WORK ORDER »
Note the line where "have hr' : r" appears in the data below; write it out exactly, along with every line that comes after it to the end.

*** RECORDS FOR THIS EXERCISE ***

/-- `p_1(a,b) = 1` for `a, b ≥ 1` (the one-box partition). [cite: DorflerIkenmeyerPanova2020, §4 (arXiv p. 9: p_r(a,b))] -/
private theorem boxPartitionCount_one_eq_one (a b : ℕ) (ha : 1 ≤ a) (hb : 1 ≤ b) :
    boxPartitionCount 1 a b = 1 := by
  obtain ⟨c, rfl⟩ : ∃ c, b = c + 1 := ⟨b - 1, by omega⟩
  induction a with
  | zero => omega
  | succ a ih =>
    rcases Nat.eq_zero_or_pos a with rfl | ha'
    · rw [Nat.zero_add, boxPartitionCount_one, if_pos (by omega)]
    · rw [boxPartitionCount_succ_succ, ih ha', if_neg (by omega)]

/-- `(1 - q^{n-1}) binom(2n-1,n-1)_q = (1 - q^{n+1}) binom(2n-1,n+1)_q` (`n = m+2`): the step
"`(1-q)(1-q^{n-1}) binom(2n-1,n-1)_q / (1-q^{n+1}) = (1-q) binom(2n-1,n+1)_q`" of the proof of Cor. 4.8.
[cite: DorflerIkenmeyerPanova2020, Cor. 4.8 (proof, arXiv p. 12)] -/
private theorem gaussBinomial_shift_two (m : ℕ) :
    (1 - Polynomial.X ^ (m + 1)) * gaussBinomial (m + 1) (m + 2) =
      (1 - Polynomial.X ^ (m + 3)) * gaussBinomial (m + 3) m := by
  rw [gaussBinomial_symm (m + 1) (m + 2)]
  exact (gaussBinomial_cross (m + 2) m).symm

/-- **Cor. 4.8, the case `r > n`, as in its printed proof**: for `d = n+1`, `λ = (n²+n-2-r, r, 2)` with
`n+1 ≤ r`, `2r ≤ n²+n-2` (`n ≥ 2`): `a_λ((n+1)[n]) - a_λ(n[n+1]) = p_{r-n}(n+1,n-2) - p_{r-n-1}(n+1,n-2)`
("the difference is `(q^r) @ q^n (1-q) binom(2n-1,n+1)_q = p_{k+1}(n+1,n-2) - p_k(n+1,n-2)` for
`r = n+k+1`", arXiv p. 12) — unconditionally, by `DIP20_prop_4_7_holds`. What remains of Cor. 4.8
(`≥ 0` always, `> 0` for `n ≥ 7`, `r ≥ n+2` off two exceptions) is thereby EXACTLY the (strict)
unimodality of the Gaussian coefficients `p_k(n+1,n-2)` below the middle ([PP13], not in the tree).
[cite: DorflerIkenmeyerPanova2020, Cor. 4.8 (proof, arXiv p. 12; TeX multobs.tex L689 {cor:keyinequality})] -/
theorem dip20_cor_4_8_diff_eq_boxCounts {n r : ℕ} (hn : 2 ≤ n) (hnr : n + 1 ≤ r)
    (h2r : 2 * r ≤ n ^ 2 + n - 2) :
    ((plethysmCoeff ℂ (Fin 3) n (rowDual (dipFamilyRow n r)) : ℚ) -
        (plethysmCoeff ℂ (Fin 3) (n + 1) (rowDual (dipFamilyRow n r)) : ℚ)) =
      (boxPartitionCount (r - n) (n + 1) (n - 2) : ℚ) -
        boxPartitionCount (r - n - 1) (n + 1) (n - 2) := by
  obtain ⟨m, rfl⟩ : ∃ m, n = m + 2 := ⟨n - 2, by omega⟩
  have hsq : (m + 2) ^ 2 = m * m + 4 * m + 4 := by ring
  rw [hsq] at h2r
  have hL : m * m + 4 * m + 4 + (m + 2) - 2 - r + r + 2 = (m + 2 + 1) * (m + 2) := by
    have hmul : (m + 2 + 1) * (m + 2) = m * m + 4 * m + 4 + (m + 2) := by ring
    rw [hmul]
    omega
  have h47 := DIP20_prop_4_7_holds (m + 2) (m + 2 + 1) (m * m + 4 * m + 4 + (m + 2) - 2 - r) r
    (by omega) (by omega) (by omega) (by omega) hL
  unfold dipFamilyRow
  rw [hsq, h47, dip_prop47_series_succ (m + 2) (by omega)]
  have e1 : m + 2 - 1 = m + 1 := rfl
  have e3 : m + 2 + 1 = m + 3 := rfl
  simp only [e1, e3]
  have hU : PowerSeries.constantCoeff ((1 : PowerSeries ℚ) - PowerSeries.X ^ (m + 3)) ≠ 0 := by
    rw [map_sub, map_pow, PowerSeries.constantCoeff_X, map_one, zero_pow (by omega), sub_zero]
    exact one_ne_zero
  have hZ := congrArg toRatPowerSeries (gaussBinomial_shift_two m)
  rw [toRatPowerSeries_mul, toRatPowerSeries_mul, toRatPowerSeries_sub, toRatPowerSeries_sub,
    toRatPowerSeries_one, toRatPowerSeries_X_pow, toRatPowerSeries_X_pow] at hZ
  have key : (1 - PowerSeries.X) * (1 - PowerSeries.X ^ (m + 1)) *
      toRatPowerSeries (gaussBinomial (m + 1) (m + 2)) * ((1 : PowerSeries ℚ) - PowerSeries.X ^ (m + 3))⁻¹ =
      toRatPowerSeries ((1 - Polynomial.X) * gaussBinomial (m + 3) m) := by
    rw [toRatPowerSeries_mul, toRatPowerSeries_sub, toRatPowerSeries_one, toRatPowerSeries_X,
      mul_assoc (1 - PowerSeries.X), hZ, mul_assoc (1 - PowerSeries.X), mul_assoc,
      mul_comm ((1 : PowerSeries ℚ) - PowerSeries.X ^ (m + 3)), mul_assoc,
      PowerSeries.inv_mul_cancel _ hU, mul_one]
  rw [key, ← toRatPowerSeries_X_pow, ← toRatPowerSeries_mul, coeff_toRatPowerSeries,
    Polynomial.coeff_X_pow_mul', if_pos (by omega : m + 2 ≤ r)]
  have hr' : r - (m + 2) = (r - (m + 2) - 1) + 1 := by omega
  rw [hr', coeff_one_sub_X_mul, ← hr', coeff_gaussBinomial, coeff_gaussBinomial]
  push_cast
  rfl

*** End of RECORDS FOR THIS EXERCISE ***

OUTPUT OF THE TASK »
  have hr' : r - (m + 2) = (r - (m + 2) - 1) + 1 := by omega
  rw [hr', coeff_one_sub_X_mul, ← hr', coeff_gaussBinomial, coeff_gaussBinomial]
  push_cast
  rfl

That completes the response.